(Items listed in a dataset)
== Segment start ==

/-- Naturality: an intertwining map `f : ρ → ρ'` carries `Z_λ^ρ` to `Z_λ^{ρ'}`. [folklore] -/
theorem intertwiningMap_charSum_apply {W : Type*} [AddCommGroup W] [Module k W]
    {ρ : Representation k (Equiv.Perm (Fin d)) V} {ρ' : Representation k (Equiv.Perm (Fin d)) W}
    (f : ρ.IntertwiningMap ρ') (lam : Nat.Partition d) (v : V) :
    f ((∑ π, spechtCharacter k lam π • ρ π) v) = (∑ π, spechtCharacter k lam π • ρ' π) (f v) := by
  rw [charSum_apply, charSum_apply, map_sum]
  simp only [map_smul, f.isIntertwining]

== Segment end ==

» **WORK INSTRUCTION**:
From the line containing "f ((∑ π, spechtCharacter" through the last line of the records, output each line exactly and nothing more.

» **TASK SOLUTION**:
    f ((∑ π, spechtCharacter k lam π • ρ π) v) = (∑ π, spechtCharacter k lam π • ρ' π) (f v) := by
  rw [charSum_apply, charSum_apply, map_sum]
  simp only [map_smul, f.isIntertwining]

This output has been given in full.